Dezső Tandori (8 December 1938 – 13 February 2019) was a Hungarian writer, poet and literary translator. He was a member of the Széchenyi Academy of Literature and Arts and a founding member of the Digital Literature Academy. While publishing poetry and novels mainly under his own name, he also wrote detective fiction under the pseudonym Nat Roid.
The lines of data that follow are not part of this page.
import Literature.Probability.RandomPlanarGeometry.HalfPlaneFill
import HarnessLib

/-!
# Disjoint fills of disjoint one-sided anchored sets — helper stub `stub_rangeIsArc_disjointFills`
(line `marked-point-revisit` of crux `SAWLoopFugacityFlow.SimpleSubseqLimits`,
stmt-CriticalPhenomena-4982; plan `RangeIsArc-PLAN.md`, M2 "disjointness package")

Let `T₊, T₋ ⊆ ℍ̄` be compact and attached to the lower half-plane (`T ∪ {Im ≤ 0}` connected),
the real points of `T₊` positive and those of `T₋` negative, and `T₊ ∩ T₋ = ∅`. Then the
half-plane fills `hpFill T±` ([LSW] §2 "Fillings", file `HalfPlaneFill`: the closure of the
complement in `ℍ` of the unbounded component `V_T` of `ℍ ∖ T`) are disjoint, and the real points
of `hpFill T₊` (resp. `hpFill T₋`) are positive (resp. negative).

Proof (pure plane topology; signs are carried by `σ = ±1`).
* (Corner) For `S` compact whose points `z` with `σ Re z ≤ 0` have `Im z > 0`, compactness gives
  `δ > 0` with `δ ≤ max (Im z) (σ Re z)` on `S`; the corner `{0 < Im < δ, σ Re < δ}` is convex,
  unbounded and misses `S`, so it lies in `V_S`; it contains the upper half of `B(x, δ)` for
  every real `x` with `σ x ≤ 0`, whence no such `x` is in `hpFill S` (the sign clauses).
* (Attached sets stay outside) If `T` is closed, disjoint from `S`, `T ∪ {Im ≤ 0}` is connected
  and the points of `T` off `ℍ` lie in an open `L` with `L ∩ ℍ ⊆ V_S`, then `T ∩ ℍ ⊆ V_S`: the
  open sets `V_S ∪ L ∪ Tᶜ` and "union of the bounded components of `ℍ ∖ S`" would disconnect
  `T ∪ {Im ≤ 0}`.
* (Common lake) A point of `ℍ` in both fills and off `T₊ ∪ T₋` lies in bounded components `U₊`,
  `U₋` of `ℍ ∖ T₊`, `ℍ ∖ T₋`; by the previous step `U₊ ⊆ ℍ ∖ T₋` and `U₋ ⊆ ℍ ∖ T₊`, so
  `U₊ = U₋ = U`; a frontier point of the bounded open nonempty `U` is off `ℍ` (a component of
  the open `ℍ ∖ T` is relatively closed in it, and `T₊ ∩ T₋ = ∅`), hence a real point of both
  fills, whose signs clash. So `U` would be clopen in `ℂ`.
-/

noncomputable section

open Filter Topology Set Metric Bornology Complex
open Literature.Probability.RandomPlanarGeometry
open UpperHalfPlane (upperHalfPlaneSet isOpen_upperHalfPlaneSet)

namespace Summit.CriticalPhenomena.SAWScalingLimit.Theorems.SimpleSubseqLimits.MarkedPointRevisit.ArcRangeFills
Tandori was born into a family of officials. He completed his high school studies in Budapest, and in 1957 he received a degree in German language studies from Eötvös Lórand University. He then worked as a high school teacher for a short time. From 1971, Tandori earned his living as a freelance writer and translator. During his early career, he became acquainted with Ágnes Nemes Nagy, then a young grammar school teacher, and her literary circle (including Miklós Mészöly, Géta Ottlik, and Iván Mándy). Tandori adopted a reclusive lifestyle which became legendary in the 1970s and 1980s. In the 1990s, he began to travel, visiting Vienna, Paris, London, Copenhagen, and some German cities. During this period, he incorporated his experiences with Western horseracing and racetrack culture into his work.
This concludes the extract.